• **REQUIREMENT**
From the line containing "have htq' := torsionH1OfDvd_mem_torsionLocalKer" down to the line containing "(charZero_placeCompletion _) (2" in the records below, reproduce every line exactly, ends included, and omit all others.

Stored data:
________

/-- **McCallum's Prop. 4.7 for the member `E` of the `ℚ`-pair at `2`: the value formula `hV₁` of
`VisiblePairHypothesesM.hCTV_of_members` for the pulled-back level-`2^L` Cassels–Tate pairing
`P₁(z, t) = B₁(ι₁ z, ι₁ t)`, `B₁ = ctLevelPairing W (2^L)`, FROM the local term at `λ`.** For a Kolyvagin prime
`ℓ`, `n = ℓm'` of even depth, `z = 2^j c₁(ℓm') ∈ Sel_{2^M}(E/ℚ)` (`M = L + L`, `M − M₀ ≤ j`), a Selmer class `t`
with `2^{2M₀} t = 0` (`2M₀ ≤ L`) vanishing at the primes of `m'`: `P₁(z, t) ≠ 0` as soon as the local term at
`v_ℓ` of (every) first-case data of the transported pair is non-zero (`hloc₁`, McCallum's Lemma 5.3). All other
local terms vanish: at `v ∤ ℓm'` (finite or infinite) by Lemma 4.3 over `ℚ` (`Input.loc_c₁_fin/inf`), at the
places of `m'` by `t ∈ a₁ q` and the injectivity of `ι_*` over `ℚ_q` (`map_inclKD_restrictField_injective_of_kolPrime`).
[cite: McCallumLMS1991, §4 Prop. 4.7, §5 Lemma 5.3, Thm. 5.4 (proof)] [cite: MilneADT2006, Ch. I §6, Prop. 6.9] -/
theorem hV₁_of_localTerm (I : Input W K (L + L) hθ hθsq) (hρ2 : W.HasSurjectiveModNGaloisRep 2)
    (hx : torsionH1ToH1 W (lvl (L + L)) I.x = 0) (hL : 2 * I.M₀ ≤ L)
    -- the Cassels–Tate data for `W` at level `2^L`, auxiliary level `2^L · 2^L`
    (e : geomTorsion W ((2 ^ L * 2 ^ L : ℕ) : ℤ) → geomTorsion W ((2 ^ L * 2 ^ L : ℕ) : ℤ) → AlgebraicClosure ℚ)
    (hμ : ∀ S T, e S T ^ (2 ^ L * 2 ^ L) = 1)
    (hadd₁ : ∀ S₁ S₂ T, e (S₁ + S₂) T = e S₁ T * e S₂ T)
    (hadd₂ : ∀ S T₁ T₂, e S (T₁ + T₂) = e S T₁ * e S T₂)
    (hgal : ∀ (σ : absoluteGaloisGroup ℚ) (S T : geomTorsion W ((2 ^ L * 2 ^ L : ℕ) : ℤ)),
      σ • e S T = e (σ • S) (σ • T))
    (halt : ∀ T, e T T = 1) (inv : LocalInvariants ℚ (2 ^ L * 2 ^ L)) (hPT' : inv.SumInvLocalizationEqZero)
    (hH3 : ∀ c : galoisCohomology (mu ℚ (2 ^ L * 2 ^ L)) 3,
      (∀ v : Place ℚ, galoisCohomology.localization (mu ℚ (2 ^ L * 2 ^ L)) v 3 c = 0) → c = 0)
    (ι₁ : selmerGroup W (lvl (L + L)) →+ (W.sha)[(2 ^ L : ℕ)])
    (hι₁ : ∀ z, shaTorsionVal W (2 ^ L) (ι₁ z) = torsionH1ToH1 W (lvl (L + L)) z)
    -- McCallum's Lemma 5.3 for the local term at `λ`, in the tree's cochain currency (displayed)
    (hloc₁ : ∀ ℓ m' : ℕ, (hℓ : kolPrime W K (L + L) ℓ) → KolSupp (kolPrime W K (L + L)) (ℓ * m') → ¬ ℓ ∣ m' →
      Odd m'.primeFactors.card →
      ∀ (j N a b : ℕ) (t : galH1Torsion W (lvl (L + L))), t ∈ selmerGroup W (lvl (L + L)) →
      ((2 : ℤ) ^ j) • I.c₁ (ℓ * m') ∈ selmerGroup W (lvl (L + L)) →
      ((2 : ℤ) ^ N) • t = 0 → ((2 : ℤ) ^ (2 * I.M₀)) • t = 0 →
      (∀ q ∈ m'.primeFactors, t ∈ a₁ W (L + L) q) → L + L - I.M₀ ≤ j → N + I.M₀ ≤ L + L → N ≤ j →
      a + b + 1 = N → ((2 : ℤ) ^ (a + (j - N))) • I.c₂ m' ∉ a₂ W K (L + L) ℓ →
      ((2 : ℤ) ^ b) • t ∉ a₁ W (L + L) ℓ →
      ∀ D : FirstCaseData W (2 ^ L),
        D.b₁ = torsionH1OfDvd W (lvl_dvd_sq L) (((2 : ℤ) ^ (j - L)) • I.c₁ (ℓ * m')) →
        galoisCohomology.map (inclKD W (2 ^ L) (2 ^ L)) 1 D.b' = torsionH1OfDvd W (lvl_dvd_sq L) t →
        D.localTerm e hμ hadd₁ hadd₂ hgal inv (Sum.inr (primesEquiv.symm ⟨ℓ, hℓ.1⟩)) ≠ 0) :
    ∀ ℓ m' : ℕ, (visiblePair I).Kol ℓ → KolSupp (visiblePair I).Kol (ℓ * m') → ¬ ℓ ∣ m' →
      Odd m'.primeFactors.card →
      ∀ (j N a b : ℕ) (t : galH1Torsion W (lvl (L + L))) (ht : t ∈ (visiblePair I).Sel₁)
        (hz : (((visiblePair I).p : ℤ) ^ j) • (visiblePair I).c₁ (ℓ * m') ∈ (visiblePair I).Sel₁),
      (((visiblePair I).p : ℤ) ^ N) • t = 0 → (((visiblePair I).p : ℤ) ^ (2 * (visiblePair I).M₀)) • t = 0 →
      (∀ q ∈ m'.primeFactors, t ∈ (visiblePair I).A₁ q) → (visiblePair I).M - (visiblePair I).M₀ ≤ j →
      N + (visiblePair I).M₀ ≤ (visiblePair I).M → N ≤ j → a + b + 1 = N →
      (((visiblePair I).p : ℤ) ^ (a + (j - N))) • (visiblePair I).c₂ m' ∉ (visiblePair I).A₂ ℓ →
      (((visiblePair I).p : ℤ) ^ b) • t ∉ (visiblePair I).A₁ ℓ →
      ((ctLevelPairing W (2 ^ L) e hμ hadd₁ hadd₂ hgal inv halt hPT' hH3
        (localTerm_finite_support (W := W) (m := 2 ^ L) (e := e) (hμ := hμ) (hadd₁ := hadd₁) (hadd₂ := hadd₂)
          (hgal := hgal) halt inv)).comp ι₁).compl₂ ι₁ ⟨_, hz⟩ ⟨t, ht⟩ ≠ 0 := by
  intro ℓ m' hℓ hsupp hndvd hodd j N a b t ht hz hN h2 hAq hj hNM hNj hab hcm hbt
  -- read the instance's fields (`(visiblePair I).p = 2`, `.M = L + L`, `.M₀ = I.M₀`, `.c₁ = I.c₁`, …)
  change kolPrime W K (L + L) ℓ at hℓ
  change KolSupp (kolPrime W K (L + L)) (ℓ * m') at hsupp
  have ht2 : t ∈ selmerGroup W (lvl (L + L)) := ht
  have hz2 : ((2 : ℤ) ^ j) • I.c₁ (ℓ * m') ∈ selmerGroup W (lvl (L + L)) := hz
  have hN2 : ((2 : ℤ) ^ N) • t = 0 := hN
  have h22 : ((2 : ℤ) ^ (2 * I.M₀)) • t = 0 := h2
  have hAq2 : ∀ q ∈ m'.primeFactors, t ∈ a₁ W (L + L) q := hAq
  have hj2 : L + L - I.M₀ ≤ j := hj
  have hNM2 : N + I.M₀ ≤ L + L := hNM
  have hcm2 : ((2 : ℤ) ^ (a + (j - N))) • I.c₂ m' ∉ a₂ W K (L + L) ℓ := hcm
  have hbt2 : ((2 : ℤ) ^ b) • t ∉ a₁ W (L + L) ℓ := hbt
  have hℓp : ℓ.Prime := hℓ.1
  haveI : NeZero (2 ^ L) := ⟨pow_ne_zero L two_ne_zero⟩
  have hΔ : W.Δ < 0 := I.hΔ
  have hjL : L ≤ j := by omega
  have heven : Even (ℓ * m').primeFactors.card := by
    have hmem : ℓ ∈ (ℓ * m').primeFactors :=
      Nat.mem_primeFactors.mpr ⟨hℓp, dvd_mul_right ℓ m', hsupp.1.ne_zero⟩
    obtain ⟨-, -, -, -, -, -, -, hcard⟩ := kolSupp_div hsupp hmem
    rw [Nat.mul_div_cancel_left m' hℓp.pos] at hcard
    rw [← hcard]; exact hodd.add_one
  set v₀ : HeightOneSpectrum (𝓞 ℚ) := primesEquiv.symm ⟨ℓ, hℓp⟩ with hv₀
  -- unfold the pulled-back pairing
  change ctLevelPairing W (2 ^ L) e hμ hadd₁ hadd₂ hgal inv halt hPT' hH3
    (localTerm_finite_support (W := W) (m := 2 ^ L) (e := e) (hμ := hμ) (hadd₁ := hadd₁) (hadd₂ := hadd₂)
      (hgal := hgal) halt inv) (ι₁ ⟨_, hz⟩) (ι₁ ⟨t, ht⟩) ≠ 0
  -- the map `ι'` at level `2^L · 2^L`
  have hsha : ∀ c ∈ W.sha, ((2 : ℤ) ^ (2 * L)) • c = 0 → ((2 : ℤ) ^ L) • c = 0 :=
    sha_zsmul_eq_zero I hx (by omega) hL
  have hL' : ∀ c ∈ W.sha, (((2 ^ L * 2 ^ L : ℕ) : ℤ)) • c = 0 → ((2 ^ L : ℕ) : ℤ) • c = 0 := by
    intro c hc h0
    rw [Nat.cast_pow, Nat.cast_ofNat]
    refine hsha c hc ?_
    rwa [Nat.cast_mul, Nat.cast_pow, Nat.cast_ofNat, ← pow_add, ← two_mul] at h0
  obtain ⟨ι', hι'⟩ := exists_selmerToShaTorsion W (2 ^ L) hL'
  -- transport to the level `2^L · 2^L`
  have hzτ : torsionH1OfDvd W (lvl_dvd_sq L) (((2 : ℤ) ^ j) • I.c₁ (ℓ * m')) ∈
      selmerGroup W ((2 ^ L * 2 ^ L : ℕ) : ℤ) := torsionH1OfDvd_mem_selmerGroup W _ hz2
  have htτ : torsionH1OfDvd W (lvl_dvd_sq L) t ∈ selmerGroup W ((2 ^ L * 2 ^ L : ℕ) : ℤ) :=
    torsionH1OfDvd_mem_selmerGroup W _ ht2
  have hιz : ι₁ ⟨_, hz⟩ = ι' ⟨torsionH1OfDvd W (lvl_dvd_sq L) (((2 : ℤ) ^ j) • I.c₁ (ℓ * m')), hzτ⟩ :=
    Subtype.ext (Subtype.ext (by
      change shaTorsionVal W (2 ^ L) (ι₁ ⟨_, hz⟩) = shaTorsionVal W (2 ^ L) (ι' ⟨_, hzτ⟩)
      rw [hι₁, hι', torsionH1ToH1_torsionH1OfDvd]
      rfl))
  have hιt : ι₁ ⟨t, ht⟩ = ι' ⟨torsionH1OfDvd W (lvl_dvd_sq L) t, htτ⟩ :=
    Subtype.ext (Subtype.ext (by
      change shaTorsionVal W (2 ^ L) (ι₁ ⟨t, ht⟩) = shaTorsionVal W (2 ^ L) (ι' ⟨_, htτ⟩)
      rw [hι₁, hι', torsionH1ToH1_torsionH1OfDvd]))
  rw [hιz, hιt]
  -- `z' = 2^L • b₁`
  have hz' : ((⟨torsionH1OfDvd W (lvl_dvd_sq L) (((2 : ℤ) ^ j) • I.c₁ (ℓ * m')), hzτ⟩ :
      selmerGroup W ((2 ^ L * 2 ^ L : ℕ) : ℤ)) : galH1Torsion W ((2 ^ L * 2 ^ L : ℕ) : ℤ)) =
      ((2 ^ L : ℕ) : ℤ) • torsionH1OfDvd W (lvl_dvd_sq L) (((2 : ℤ) ^ (j - L)) • I.c₁ (ℓ * m')) := by
    change torsionH1OfDvd W (lvl_dvd_sq L) (((2 : ℤ) ^ j) • I.c₁ (ℓ * m')) = _
    rw [← map_zsmul, zsmul_pow_sub_eq hjL]
  -- first-case data: `[2^L]_* t' = 0` (`2^{2M₀} t = 0`, `2M₀ ≤ L`, `E(ℚ) ∩ E[2^L] = 0`)
  have h2W := DokchitserDokchitser2012.forall_two_nsmul_of_hasSurjectiveModNGaloisRep_two W two_ne_zero hρ2
  have hfix : ∀ P : geomTorsion W ((2 ^ L : ℕ) : ℤ), (∀ σ : absoluteGaloisGroup ℚ, σ • P = P) → P = 0 :=
    geomTorsion_fixed_eq_zero_of_forall_two_nsmul W h2W L
  have h2L : ((2 ^ L : ℕ) : ℤ) • t = 0 := by
    have e1 : ((2 ^ L : ℕ) : ℤ) = (2 : ℤ) ^ (L - 2 * I.M₀) * (2 : ℤ) ^ (2 * I.M₀) := by
      rw [← pow_add, Nat.sub_add_cancel hL, Nat.cast_pow, Nat.cast_ofNat]
    rw [e1, mul_smul, h22, zsmul_zero]
  have hmt : ((2 ^ L : ℕ) : ℤ) • torsionH1OfDvd W (lvl_dvd_sq L) t = 0 := by
    rw [← map_zsmul, h2L, map_zero]
  have hb₁ : ((2 ^ L : ℕ) : ℤ) • torsionH1OfDvd W (lvl_dvd_sq L) (((2 : ℤ) ^ (j - L)) • I.c₁ (ℓ * m')) ∈
      selmerGroup W ((2 ^ L * 2 ^ L : ℕ) : ℤ) := by
    rw [← map_zsmul, zsmul_pow_sub_eq hjL]; exact hzτ
  obtain ⟨D, hD₁, hDt⟩ := exists_firstCaseData_of_zsmul_of_map_mulK_eq_zero W (2 ^ L) hb₁ htτ
    (map_mulK_eq_zero_of_zsmul_eq_zero W (2 ^ L) hfix hmt)
  rw [ctLevelPairing_pullback_ne_zero_iff_localTerm e hμ hadd₁ hadd₂ hgal inv halt hPT' hH3 _ ι' hι'
    ⟨_, hzτ⟩ ⟨_, htτ⟩ hz' D hD₁ hDt (Sum.inr v₀) ?_]
  · exact hloc₁ ℓ m' hℓ hsupp hndvd hodd j N a b t ht2 hz2 hN2 h22 hAq2 hj2 hNM2 hNj hab hcm2 hbt2 D hD₁ hDt
  -- ### the places `v ≠ v_ℓ`
  intro v hv
  rcases v with w | v'
  · -- an infinite place: Lemma 4.3 at `∞`
    left
    have hc : I.c₁ (ℓ * m') ∈ selmerLocalKer W (Place.Completion (Sum.inl w : Place ℚ)) (lvl (L + L)) :=
      I.loc_c₁_inf (ℓ * m') hsupp heven w
    have hc' := (torsionH1OfDvd_mem_selmerLocalKer_iff W (Place.Completion (Sum.inl w : Place ℚ))
      (lvl_dvd_sq L) _).mp hc
    have key := mem_kummerLocalConditionAt_res_of_mem_selmerLocalKer W _ _ hc'
    rw [map_zsmul]
    convert AddSubgroup.zsmul_mem _ key ((2 : ℤ) ^ (j - L)) using 1
    exact map_zsmul _ _ _
  · by_cases hdiv : ((ℓ * m' : ℕ) : 𝓞 ℚ) ∈ v'.asIdeal
    · -- a place of `ℓ m'` other than `v_ℓ`: a place `v_q`, `q ∣ m'`
      right
      have hm' : ((m' : ℕ) : 𝓞 ℚ) ∈ v'.asIdeal := by
        rcases natCast_mem_or_natCast_mem_of_mul_mem hdiv with h1 | h1
        · exact absurd ((natCast_prime_mem_iff_eq hℓp v').mp h1) (fun h ↦ hv (by rw [h]))
        · exact h1
      -- a prime factor `q` of `m'` with `q ∈ v'`
      obtain ⟨hsqm', hkolm'⟩ : KolSupp (kolPrime W K (L + L)) m' := by
        have hmem : ℓ ∈ (ℓ * m').primeFactors :=
          Nat.mem_primeFactors.mpr ⟨hℓp, dvd_mul_right ℓ m', hsupp.1.ne_zero⟩
        obtain ⟨h, -⟩ := kolSupp_div hsupp hmem
        rwa [Nat.mul_div_cancel_left m' hℓp.pos] at h
      haveI := v'.isPrime
      have hprod : ((∏ q ∈ m'.primeFactors, q : ℕ) : 𝓞 ℚ) ∈ v'.asIdeal := by
        rwa [Nat.prod_primeFactors_of_squarefree hsqm']
      rw [Nat.cast_prod] at hprod
      obtain ⟨q, hq, hqv⟩ := Ideal.IsPrime.prod_mem_iff.mp hprod
      have hqp : q.Prime := Nat.prime_of_mem_primeFactors hq
      have hkq : kolPrime W K (L + L) q := hkolm' q hq
      have hv'eq : v' = primesEquiv.symm ⟨q, hqp⟩ := (natCast_prime_mem_iff_eq hqp v').mp hqv
      subst hv'eq
      refine ⟨?_, map_inclKD_restrictField_injective_of_kolPrime hΔ hkq⟩
      -- `loc_q t' = 0`
      have htq : t ∈ W.torsionLocalKer ((primesEquiv.symm ⟨q, hqp⟩ : HeightOneSpectrum (𝓞 ℚ)).adicCompletion ℚ)
          (lvl (L + L)) := (mem_a₁_iff hqp t).mp (hAq2 q hq)
      have htq' := torsionH1OfDvd_mem_torsionLocalKer W
        (Place.Completion (Sum.inr (primesEquiv.symm ⟨q, hqp⟩) : Place ℚ)) (lvl_dvd_sq L) htq
      -- (`CharZero ℚ_q` passed explicitly: as an instance it would let `DivisionRing.toRatAlgebra` compete with
      -- `Place.instAlgebraCompletion`)
      exact (@mem_torsionLocalKer_iff_res_eq_zero ℚ _ W
        (Place.Completion (Sum.inr (primesEquiv.symm ⟨q, hqp⟩) : Place ℚ)) _ (Place.instAlgebraCompletion _) _ _
        (charZero_placeCompletion _) (2 ^ L * 2 ^ L) (NeZero.ne (2 ^ L * 2 ^ L)) _).mp htq'
    · -- a finite place not dividing `ℓ m'`: Lemma 4.3 over `ℚ`
      left
      have hc : I.c₁ (ℓ * m') ∈ selmerLocalKer W (Place.Completion (Sum.inr v' : Place ℚ)) (lvl (L + L)) :=
        I.loc_c₁_fin (ℓ * m') hsupp heven v' hdiv
      have hc' := (torsionH1OfDvd_mem_selmerLocalKer_iff W (Place.Completion (Sum.inr v' : Place ℚ))
        (lvl_dvd_sq L) _).mp hc
      have key := mem_kummerLocalConditionAt_res_of_mem_selmerLocalKer W _ _ hc'
      rw [map_zsmul]
      convert AddSubgroup.zsmul_mem _ key ((2 : ℤ) ^ (j - L)) using 1
      exact map_zsmul _ _ _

________

• **SOLUTION TO THE PROBLEM**
      have htq' := torsionH1OfDvd_mem_torsionLocalKer W
        (Place.Completion (Sum.inr (primesEquiv.symm ⟨q, hqp⟩) : Place ℚ)) (lvl_dvd_sq L) htq
      -- (`CharZero ℚ_q` passed explicitly: as an instance it would let `DivisionRing.toRatAlgebra` compete with
      -- `Place.instAlgebraCompletion`)
      exact (@mem_torsionLocalKer_iff_res_eq_zero ℚ _ W
        (Place.Completion (Sum.inr (primesEquiv.symm ⟨q, hqp⟩) : Place ℚ)) _ (Place.instAlgebraCompletion _) _ _
        (charZero_placeCompletion _) (2 ^ L * 2 ^ L) (NeZero.ne (2 ^ L * 2 ^ L)) _).mp htq'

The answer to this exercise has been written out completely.